- _Task item_
Each line in the entries below that contains the word "linarith" counts once. Report how many there are and nothing more.

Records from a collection
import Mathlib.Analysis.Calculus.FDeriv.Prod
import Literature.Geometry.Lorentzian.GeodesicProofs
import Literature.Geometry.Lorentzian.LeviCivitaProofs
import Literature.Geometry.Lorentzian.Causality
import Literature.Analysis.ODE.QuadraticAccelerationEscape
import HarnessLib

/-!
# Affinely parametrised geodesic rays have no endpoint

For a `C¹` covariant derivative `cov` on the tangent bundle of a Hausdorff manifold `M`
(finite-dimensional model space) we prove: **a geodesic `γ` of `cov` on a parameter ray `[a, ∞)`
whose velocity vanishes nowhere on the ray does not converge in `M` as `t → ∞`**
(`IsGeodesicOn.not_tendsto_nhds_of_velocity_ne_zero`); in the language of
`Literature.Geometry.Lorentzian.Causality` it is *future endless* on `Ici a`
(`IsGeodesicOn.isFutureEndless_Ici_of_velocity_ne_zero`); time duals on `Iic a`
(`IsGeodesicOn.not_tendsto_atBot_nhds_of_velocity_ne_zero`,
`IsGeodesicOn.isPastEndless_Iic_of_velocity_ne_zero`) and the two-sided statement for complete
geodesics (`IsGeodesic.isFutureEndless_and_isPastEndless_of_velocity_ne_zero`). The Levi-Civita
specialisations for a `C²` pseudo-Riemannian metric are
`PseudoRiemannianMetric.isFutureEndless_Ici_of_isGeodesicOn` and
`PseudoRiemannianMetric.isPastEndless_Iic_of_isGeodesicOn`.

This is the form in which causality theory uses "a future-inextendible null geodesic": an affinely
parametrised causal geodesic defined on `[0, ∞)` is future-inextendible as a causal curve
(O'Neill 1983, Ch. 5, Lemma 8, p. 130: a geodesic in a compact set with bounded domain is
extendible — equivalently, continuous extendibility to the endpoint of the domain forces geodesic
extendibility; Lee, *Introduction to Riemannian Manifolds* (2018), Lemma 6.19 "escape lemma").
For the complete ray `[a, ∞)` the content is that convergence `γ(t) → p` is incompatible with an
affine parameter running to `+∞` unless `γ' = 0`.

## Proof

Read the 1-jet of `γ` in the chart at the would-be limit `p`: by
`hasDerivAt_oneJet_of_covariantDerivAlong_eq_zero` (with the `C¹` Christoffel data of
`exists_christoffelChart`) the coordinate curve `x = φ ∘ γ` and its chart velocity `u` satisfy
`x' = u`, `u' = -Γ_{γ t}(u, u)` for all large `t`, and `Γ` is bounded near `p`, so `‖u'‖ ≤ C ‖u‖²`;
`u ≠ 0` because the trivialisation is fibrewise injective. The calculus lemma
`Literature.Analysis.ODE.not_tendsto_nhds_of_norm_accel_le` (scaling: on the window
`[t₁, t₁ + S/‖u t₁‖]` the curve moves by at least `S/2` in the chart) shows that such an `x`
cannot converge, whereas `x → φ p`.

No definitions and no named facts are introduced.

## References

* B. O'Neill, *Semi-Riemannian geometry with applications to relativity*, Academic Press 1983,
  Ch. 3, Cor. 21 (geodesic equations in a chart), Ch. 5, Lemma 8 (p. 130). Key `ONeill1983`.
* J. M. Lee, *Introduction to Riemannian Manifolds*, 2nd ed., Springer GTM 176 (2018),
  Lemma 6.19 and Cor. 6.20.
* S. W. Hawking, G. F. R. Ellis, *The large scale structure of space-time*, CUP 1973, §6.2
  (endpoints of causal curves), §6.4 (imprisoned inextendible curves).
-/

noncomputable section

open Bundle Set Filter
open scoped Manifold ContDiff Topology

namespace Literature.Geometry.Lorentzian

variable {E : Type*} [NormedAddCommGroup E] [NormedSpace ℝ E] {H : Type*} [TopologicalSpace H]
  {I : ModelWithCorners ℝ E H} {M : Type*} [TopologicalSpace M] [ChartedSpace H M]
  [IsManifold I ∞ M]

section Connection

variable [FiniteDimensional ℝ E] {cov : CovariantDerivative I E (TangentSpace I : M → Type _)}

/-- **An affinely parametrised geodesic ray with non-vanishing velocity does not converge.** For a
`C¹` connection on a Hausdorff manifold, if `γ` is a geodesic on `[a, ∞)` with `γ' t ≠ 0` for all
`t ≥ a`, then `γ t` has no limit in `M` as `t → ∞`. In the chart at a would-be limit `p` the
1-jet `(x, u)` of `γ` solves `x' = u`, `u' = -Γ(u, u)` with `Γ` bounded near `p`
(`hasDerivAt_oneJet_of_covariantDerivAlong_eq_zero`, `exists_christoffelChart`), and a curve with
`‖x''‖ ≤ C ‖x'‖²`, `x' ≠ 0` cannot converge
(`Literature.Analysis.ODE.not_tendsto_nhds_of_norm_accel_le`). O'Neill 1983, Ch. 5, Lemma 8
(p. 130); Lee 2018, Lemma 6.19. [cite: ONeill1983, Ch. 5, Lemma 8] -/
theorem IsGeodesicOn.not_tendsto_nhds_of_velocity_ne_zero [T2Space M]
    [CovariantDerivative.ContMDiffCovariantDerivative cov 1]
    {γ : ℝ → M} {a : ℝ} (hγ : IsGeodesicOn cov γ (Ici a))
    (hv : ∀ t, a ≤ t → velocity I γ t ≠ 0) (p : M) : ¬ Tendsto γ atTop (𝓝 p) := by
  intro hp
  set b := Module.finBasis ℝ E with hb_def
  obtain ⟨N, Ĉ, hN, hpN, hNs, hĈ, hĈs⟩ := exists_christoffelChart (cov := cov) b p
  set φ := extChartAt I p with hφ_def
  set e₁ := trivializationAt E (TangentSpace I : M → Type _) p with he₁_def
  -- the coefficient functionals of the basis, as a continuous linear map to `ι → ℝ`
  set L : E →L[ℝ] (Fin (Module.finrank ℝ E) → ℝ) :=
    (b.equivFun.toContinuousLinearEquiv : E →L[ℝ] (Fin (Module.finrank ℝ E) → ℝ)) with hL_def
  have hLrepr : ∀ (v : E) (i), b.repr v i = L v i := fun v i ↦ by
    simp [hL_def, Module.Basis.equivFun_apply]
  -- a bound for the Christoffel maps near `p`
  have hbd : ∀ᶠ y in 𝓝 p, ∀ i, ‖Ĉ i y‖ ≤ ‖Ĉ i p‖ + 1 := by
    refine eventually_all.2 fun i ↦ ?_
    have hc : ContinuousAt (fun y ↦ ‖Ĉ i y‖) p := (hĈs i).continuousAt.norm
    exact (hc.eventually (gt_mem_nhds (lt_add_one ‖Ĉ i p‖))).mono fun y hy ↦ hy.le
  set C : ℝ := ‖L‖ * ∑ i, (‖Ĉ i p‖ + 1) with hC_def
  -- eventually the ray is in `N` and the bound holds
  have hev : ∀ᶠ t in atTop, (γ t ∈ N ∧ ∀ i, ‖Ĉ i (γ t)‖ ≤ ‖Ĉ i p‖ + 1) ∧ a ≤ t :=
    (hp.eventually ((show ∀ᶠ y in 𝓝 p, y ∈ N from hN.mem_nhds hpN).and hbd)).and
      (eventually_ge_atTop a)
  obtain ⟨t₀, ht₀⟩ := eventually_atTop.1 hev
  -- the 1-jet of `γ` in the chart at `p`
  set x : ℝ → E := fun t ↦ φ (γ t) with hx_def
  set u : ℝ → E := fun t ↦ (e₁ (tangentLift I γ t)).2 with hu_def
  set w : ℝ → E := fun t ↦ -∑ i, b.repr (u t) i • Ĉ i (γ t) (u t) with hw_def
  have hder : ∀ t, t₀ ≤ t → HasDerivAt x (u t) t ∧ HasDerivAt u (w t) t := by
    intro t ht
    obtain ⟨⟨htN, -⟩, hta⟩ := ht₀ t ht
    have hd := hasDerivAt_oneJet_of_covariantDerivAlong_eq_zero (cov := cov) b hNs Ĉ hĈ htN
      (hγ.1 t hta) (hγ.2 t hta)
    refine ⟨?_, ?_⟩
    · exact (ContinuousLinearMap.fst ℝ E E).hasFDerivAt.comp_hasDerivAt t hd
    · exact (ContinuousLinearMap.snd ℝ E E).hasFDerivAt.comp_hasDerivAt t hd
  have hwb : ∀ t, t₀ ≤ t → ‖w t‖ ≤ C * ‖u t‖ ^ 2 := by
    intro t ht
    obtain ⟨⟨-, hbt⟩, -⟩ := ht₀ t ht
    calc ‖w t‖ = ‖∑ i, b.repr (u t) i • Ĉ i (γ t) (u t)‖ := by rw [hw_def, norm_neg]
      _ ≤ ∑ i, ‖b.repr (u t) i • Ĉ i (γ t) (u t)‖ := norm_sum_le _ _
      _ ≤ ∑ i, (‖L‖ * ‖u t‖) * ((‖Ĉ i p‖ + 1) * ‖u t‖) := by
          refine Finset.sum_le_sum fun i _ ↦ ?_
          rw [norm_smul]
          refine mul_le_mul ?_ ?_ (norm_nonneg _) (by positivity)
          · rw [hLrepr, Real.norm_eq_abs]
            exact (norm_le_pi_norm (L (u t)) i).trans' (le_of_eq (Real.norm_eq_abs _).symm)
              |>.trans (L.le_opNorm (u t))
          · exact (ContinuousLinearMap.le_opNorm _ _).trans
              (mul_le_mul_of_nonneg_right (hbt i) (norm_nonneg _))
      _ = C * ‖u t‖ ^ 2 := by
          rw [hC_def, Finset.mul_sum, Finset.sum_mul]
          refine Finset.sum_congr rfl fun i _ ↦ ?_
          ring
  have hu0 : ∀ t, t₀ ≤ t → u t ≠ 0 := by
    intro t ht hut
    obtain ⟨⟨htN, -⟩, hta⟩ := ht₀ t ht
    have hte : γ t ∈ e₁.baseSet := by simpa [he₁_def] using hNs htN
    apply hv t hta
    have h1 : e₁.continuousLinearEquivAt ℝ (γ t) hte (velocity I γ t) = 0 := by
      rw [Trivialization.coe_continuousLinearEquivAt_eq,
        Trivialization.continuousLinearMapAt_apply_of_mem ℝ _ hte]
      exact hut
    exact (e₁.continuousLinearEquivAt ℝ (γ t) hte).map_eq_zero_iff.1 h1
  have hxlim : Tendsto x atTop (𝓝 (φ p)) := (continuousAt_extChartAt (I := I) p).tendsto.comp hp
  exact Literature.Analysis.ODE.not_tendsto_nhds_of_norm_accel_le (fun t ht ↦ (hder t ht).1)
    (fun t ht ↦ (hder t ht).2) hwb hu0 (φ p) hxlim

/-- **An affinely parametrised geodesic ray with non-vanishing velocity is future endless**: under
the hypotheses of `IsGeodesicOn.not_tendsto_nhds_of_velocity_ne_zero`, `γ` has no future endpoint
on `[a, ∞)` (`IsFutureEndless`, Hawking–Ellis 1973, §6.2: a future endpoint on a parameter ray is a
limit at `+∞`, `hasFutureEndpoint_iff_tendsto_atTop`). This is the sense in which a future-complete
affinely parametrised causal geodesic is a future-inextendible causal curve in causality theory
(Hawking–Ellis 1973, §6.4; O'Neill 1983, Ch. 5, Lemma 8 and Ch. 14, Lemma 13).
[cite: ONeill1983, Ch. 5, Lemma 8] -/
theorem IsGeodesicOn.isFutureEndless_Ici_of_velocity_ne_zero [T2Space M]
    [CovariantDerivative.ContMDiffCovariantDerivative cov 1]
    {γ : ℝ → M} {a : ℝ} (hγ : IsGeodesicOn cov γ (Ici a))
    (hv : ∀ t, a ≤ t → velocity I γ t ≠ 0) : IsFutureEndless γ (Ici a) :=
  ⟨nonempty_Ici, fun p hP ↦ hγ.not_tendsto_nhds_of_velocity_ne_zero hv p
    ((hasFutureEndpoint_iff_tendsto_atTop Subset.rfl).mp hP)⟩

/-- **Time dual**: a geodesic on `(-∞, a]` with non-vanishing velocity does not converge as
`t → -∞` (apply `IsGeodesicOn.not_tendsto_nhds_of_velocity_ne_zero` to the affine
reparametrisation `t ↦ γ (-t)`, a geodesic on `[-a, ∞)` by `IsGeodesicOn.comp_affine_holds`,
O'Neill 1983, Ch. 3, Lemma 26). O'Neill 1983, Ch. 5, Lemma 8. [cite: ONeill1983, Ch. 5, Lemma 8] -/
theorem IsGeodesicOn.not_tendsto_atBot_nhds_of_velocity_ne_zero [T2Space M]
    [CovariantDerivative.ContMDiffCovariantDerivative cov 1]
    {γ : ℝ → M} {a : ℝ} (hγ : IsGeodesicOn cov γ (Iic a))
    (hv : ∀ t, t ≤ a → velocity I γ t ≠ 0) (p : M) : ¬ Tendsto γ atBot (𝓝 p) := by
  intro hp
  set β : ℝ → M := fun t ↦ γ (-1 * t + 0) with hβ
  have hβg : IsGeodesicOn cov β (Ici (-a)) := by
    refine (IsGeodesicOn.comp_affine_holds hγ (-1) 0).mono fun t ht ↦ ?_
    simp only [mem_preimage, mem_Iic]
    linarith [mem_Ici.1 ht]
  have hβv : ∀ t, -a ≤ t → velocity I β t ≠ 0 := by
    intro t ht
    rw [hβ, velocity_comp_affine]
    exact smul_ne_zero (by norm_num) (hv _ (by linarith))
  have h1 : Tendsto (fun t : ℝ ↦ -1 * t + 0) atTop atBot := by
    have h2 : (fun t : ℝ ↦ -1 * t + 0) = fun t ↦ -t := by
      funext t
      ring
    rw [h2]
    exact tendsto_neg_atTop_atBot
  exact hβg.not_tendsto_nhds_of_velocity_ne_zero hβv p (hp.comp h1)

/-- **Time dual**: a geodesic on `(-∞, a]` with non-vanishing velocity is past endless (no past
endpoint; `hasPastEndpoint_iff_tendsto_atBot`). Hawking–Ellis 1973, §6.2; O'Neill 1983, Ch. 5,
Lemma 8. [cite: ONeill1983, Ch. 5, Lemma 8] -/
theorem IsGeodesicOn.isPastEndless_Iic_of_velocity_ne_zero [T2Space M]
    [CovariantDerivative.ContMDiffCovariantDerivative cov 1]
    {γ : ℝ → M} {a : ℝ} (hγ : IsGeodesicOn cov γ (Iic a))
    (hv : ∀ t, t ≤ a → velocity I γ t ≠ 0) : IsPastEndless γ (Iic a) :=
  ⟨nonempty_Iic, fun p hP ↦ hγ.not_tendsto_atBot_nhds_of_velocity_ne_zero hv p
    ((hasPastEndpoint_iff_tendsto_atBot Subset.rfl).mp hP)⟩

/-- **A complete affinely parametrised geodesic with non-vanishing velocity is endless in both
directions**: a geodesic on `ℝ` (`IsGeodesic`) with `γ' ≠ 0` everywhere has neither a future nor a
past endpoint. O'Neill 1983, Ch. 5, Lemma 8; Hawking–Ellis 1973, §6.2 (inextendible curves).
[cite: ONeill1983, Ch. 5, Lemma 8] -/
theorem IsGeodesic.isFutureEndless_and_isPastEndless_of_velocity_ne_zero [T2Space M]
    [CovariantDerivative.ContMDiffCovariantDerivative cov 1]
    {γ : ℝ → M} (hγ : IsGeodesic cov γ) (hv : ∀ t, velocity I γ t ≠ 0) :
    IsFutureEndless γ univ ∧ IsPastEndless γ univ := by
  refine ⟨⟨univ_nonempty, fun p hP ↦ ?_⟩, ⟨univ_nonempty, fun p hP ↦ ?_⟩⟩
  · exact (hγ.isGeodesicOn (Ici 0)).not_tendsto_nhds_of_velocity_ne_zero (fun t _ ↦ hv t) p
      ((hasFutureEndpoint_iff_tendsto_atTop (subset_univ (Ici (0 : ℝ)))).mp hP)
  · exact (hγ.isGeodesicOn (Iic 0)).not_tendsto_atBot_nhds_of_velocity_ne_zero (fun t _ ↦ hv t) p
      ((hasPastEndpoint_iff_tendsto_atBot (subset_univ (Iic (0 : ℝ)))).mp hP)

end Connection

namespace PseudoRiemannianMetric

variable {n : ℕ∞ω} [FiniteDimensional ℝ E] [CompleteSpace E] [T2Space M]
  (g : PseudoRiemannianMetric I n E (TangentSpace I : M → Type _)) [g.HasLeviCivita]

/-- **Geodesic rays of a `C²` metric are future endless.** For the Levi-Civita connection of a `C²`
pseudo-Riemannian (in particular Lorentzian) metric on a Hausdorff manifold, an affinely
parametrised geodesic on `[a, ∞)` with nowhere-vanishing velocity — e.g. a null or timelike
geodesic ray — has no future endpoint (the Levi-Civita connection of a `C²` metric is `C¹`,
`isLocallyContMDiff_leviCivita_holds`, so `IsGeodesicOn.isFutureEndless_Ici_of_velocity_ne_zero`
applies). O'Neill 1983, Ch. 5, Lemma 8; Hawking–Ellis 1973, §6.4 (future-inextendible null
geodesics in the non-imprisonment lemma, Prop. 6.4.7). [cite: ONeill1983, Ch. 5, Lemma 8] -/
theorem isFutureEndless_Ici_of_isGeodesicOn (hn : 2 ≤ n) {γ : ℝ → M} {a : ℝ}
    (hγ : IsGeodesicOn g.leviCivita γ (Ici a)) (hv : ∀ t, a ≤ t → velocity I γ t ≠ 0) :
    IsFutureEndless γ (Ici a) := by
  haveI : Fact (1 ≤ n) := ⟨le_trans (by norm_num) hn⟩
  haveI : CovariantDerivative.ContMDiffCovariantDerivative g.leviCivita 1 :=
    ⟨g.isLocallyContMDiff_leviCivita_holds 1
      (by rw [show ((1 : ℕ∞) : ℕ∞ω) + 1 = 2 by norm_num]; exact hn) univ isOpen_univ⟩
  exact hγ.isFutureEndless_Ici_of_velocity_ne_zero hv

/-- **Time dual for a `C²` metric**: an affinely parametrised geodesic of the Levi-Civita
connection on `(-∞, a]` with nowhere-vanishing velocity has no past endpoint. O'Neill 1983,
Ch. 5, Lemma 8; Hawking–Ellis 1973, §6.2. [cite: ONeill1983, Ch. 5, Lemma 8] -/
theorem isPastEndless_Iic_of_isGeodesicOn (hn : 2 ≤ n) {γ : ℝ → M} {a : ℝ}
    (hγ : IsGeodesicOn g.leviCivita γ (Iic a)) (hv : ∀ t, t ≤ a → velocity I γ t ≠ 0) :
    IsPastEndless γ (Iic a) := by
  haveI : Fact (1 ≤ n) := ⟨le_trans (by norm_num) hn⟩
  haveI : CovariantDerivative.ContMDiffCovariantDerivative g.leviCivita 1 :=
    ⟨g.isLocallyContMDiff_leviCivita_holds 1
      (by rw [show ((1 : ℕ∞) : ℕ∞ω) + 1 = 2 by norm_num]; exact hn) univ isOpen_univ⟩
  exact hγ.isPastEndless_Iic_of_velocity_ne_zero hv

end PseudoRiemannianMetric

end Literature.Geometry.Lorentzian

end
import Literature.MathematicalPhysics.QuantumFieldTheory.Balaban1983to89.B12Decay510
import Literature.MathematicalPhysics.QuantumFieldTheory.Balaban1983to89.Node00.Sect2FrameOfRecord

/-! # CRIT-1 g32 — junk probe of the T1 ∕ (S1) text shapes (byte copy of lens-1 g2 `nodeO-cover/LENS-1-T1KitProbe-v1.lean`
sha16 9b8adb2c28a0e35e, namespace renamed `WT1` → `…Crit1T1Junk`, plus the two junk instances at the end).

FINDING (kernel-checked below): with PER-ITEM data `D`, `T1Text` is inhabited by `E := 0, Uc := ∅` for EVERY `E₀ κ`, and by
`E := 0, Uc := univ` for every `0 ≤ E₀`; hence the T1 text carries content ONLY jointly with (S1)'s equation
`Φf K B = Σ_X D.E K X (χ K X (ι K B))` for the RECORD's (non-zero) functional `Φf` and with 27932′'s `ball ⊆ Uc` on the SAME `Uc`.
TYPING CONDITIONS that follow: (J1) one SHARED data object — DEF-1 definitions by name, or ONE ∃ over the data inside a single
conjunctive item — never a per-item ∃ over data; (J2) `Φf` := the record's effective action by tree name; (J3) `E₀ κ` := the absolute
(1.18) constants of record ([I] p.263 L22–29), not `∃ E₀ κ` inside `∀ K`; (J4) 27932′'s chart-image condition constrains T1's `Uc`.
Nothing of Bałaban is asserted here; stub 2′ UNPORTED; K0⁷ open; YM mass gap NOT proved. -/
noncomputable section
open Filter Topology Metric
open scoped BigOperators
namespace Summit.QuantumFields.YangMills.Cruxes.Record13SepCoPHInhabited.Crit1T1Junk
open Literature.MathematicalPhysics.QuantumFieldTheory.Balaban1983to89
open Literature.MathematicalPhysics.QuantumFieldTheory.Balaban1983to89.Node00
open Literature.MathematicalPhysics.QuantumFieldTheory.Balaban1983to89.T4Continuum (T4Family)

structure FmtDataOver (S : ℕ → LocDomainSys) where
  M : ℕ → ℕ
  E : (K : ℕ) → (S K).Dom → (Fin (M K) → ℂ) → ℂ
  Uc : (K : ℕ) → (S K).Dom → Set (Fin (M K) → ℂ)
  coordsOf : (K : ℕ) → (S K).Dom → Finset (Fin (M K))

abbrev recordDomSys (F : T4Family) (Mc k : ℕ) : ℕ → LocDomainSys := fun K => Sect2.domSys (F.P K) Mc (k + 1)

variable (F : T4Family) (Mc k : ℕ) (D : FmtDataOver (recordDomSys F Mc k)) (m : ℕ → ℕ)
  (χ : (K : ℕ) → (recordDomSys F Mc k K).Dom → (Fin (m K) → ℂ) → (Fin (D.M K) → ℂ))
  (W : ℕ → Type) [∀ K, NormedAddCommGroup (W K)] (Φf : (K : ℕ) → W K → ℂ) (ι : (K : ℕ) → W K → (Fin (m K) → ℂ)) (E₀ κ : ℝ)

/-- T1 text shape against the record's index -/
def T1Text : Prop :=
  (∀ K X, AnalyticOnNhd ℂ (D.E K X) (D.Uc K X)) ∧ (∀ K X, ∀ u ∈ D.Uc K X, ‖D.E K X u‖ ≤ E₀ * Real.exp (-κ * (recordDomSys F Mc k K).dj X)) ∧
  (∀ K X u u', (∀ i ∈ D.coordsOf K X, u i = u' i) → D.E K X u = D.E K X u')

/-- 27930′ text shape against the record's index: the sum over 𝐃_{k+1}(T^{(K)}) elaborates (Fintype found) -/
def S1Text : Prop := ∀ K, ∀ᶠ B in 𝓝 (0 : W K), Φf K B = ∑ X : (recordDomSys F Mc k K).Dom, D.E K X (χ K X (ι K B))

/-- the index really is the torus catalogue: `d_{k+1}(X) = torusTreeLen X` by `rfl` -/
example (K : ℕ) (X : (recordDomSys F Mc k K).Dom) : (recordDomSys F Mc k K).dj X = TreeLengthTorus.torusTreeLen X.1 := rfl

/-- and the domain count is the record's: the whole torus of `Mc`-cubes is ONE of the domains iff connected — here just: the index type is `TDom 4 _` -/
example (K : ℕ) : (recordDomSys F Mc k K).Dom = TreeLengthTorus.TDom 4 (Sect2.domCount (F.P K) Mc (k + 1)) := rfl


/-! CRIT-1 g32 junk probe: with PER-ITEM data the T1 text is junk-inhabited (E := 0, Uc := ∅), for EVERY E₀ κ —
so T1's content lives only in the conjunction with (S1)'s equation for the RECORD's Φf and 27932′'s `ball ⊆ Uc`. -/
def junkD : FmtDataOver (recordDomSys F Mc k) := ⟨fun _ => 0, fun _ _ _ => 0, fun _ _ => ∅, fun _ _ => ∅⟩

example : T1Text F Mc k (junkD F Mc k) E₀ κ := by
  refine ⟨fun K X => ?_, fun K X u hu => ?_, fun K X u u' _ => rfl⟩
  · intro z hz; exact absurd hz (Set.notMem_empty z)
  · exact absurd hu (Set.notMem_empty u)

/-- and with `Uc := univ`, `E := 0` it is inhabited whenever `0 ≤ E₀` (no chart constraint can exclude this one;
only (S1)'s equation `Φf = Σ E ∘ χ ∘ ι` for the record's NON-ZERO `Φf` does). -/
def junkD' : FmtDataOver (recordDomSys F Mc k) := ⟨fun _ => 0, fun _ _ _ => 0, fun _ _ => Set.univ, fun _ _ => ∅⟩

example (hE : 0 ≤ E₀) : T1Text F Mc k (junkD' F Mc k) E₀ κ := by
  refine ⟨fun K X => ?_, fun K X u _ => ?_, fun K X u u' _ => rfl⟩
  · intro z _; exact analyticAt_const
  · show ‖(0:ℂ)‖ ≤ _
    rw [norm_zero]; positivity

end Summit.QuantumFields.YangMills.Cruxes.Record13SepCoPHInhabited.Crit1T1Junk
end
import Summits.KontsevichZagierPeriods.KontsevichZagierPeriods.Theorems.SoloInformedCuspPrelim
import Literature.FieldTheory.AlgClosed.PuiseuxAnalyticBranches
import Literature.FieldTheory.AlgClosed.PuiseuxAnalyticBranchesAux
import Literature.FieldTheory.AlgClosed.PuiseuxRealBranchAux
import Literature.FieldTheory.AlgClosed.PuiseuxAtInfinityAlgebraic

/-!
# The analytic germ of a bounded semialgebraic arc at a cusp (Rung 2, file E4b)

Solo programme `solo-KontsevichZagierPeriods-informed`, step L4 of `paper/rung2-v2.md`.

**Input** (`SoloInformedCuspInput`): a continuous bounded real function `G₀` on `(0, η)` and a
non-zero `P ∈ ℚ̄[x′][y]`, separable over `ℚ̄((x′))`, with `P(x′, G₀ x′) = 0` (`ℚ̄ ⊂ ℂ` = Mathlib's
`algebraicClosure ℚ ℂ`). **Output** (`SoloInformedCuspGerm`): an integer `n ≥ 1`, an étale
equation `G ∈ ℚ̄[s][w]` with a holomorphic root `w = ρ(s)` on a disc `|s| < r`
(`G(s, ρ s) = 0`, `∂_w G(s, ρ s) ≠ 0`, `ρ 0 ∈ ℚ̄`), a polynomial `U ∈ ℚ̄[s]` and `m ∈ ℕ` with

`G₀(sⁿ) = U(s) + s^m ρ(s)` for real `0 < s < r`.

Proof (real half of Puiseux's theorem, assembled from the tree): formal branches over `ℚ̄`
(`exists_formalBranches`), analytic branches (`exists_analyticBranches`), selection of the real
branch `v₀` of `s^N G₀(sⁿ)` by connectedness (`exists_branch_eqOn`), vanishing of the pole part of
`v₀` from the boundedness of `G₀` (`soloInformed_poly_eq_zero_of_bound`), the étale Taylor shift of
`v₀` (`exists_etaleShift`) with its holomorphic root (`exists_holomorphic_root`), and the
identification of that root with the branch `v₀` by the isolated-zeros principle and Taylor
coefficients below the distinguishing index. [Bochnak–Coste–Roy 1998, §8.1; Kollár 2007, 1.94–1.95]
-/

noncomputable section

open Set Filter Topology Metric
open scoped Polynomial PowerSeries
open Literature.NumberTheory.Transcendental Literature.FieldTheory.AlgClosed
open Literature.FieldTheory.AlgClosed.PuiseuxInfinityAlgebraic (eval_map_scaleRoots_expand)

- _Solution below_
2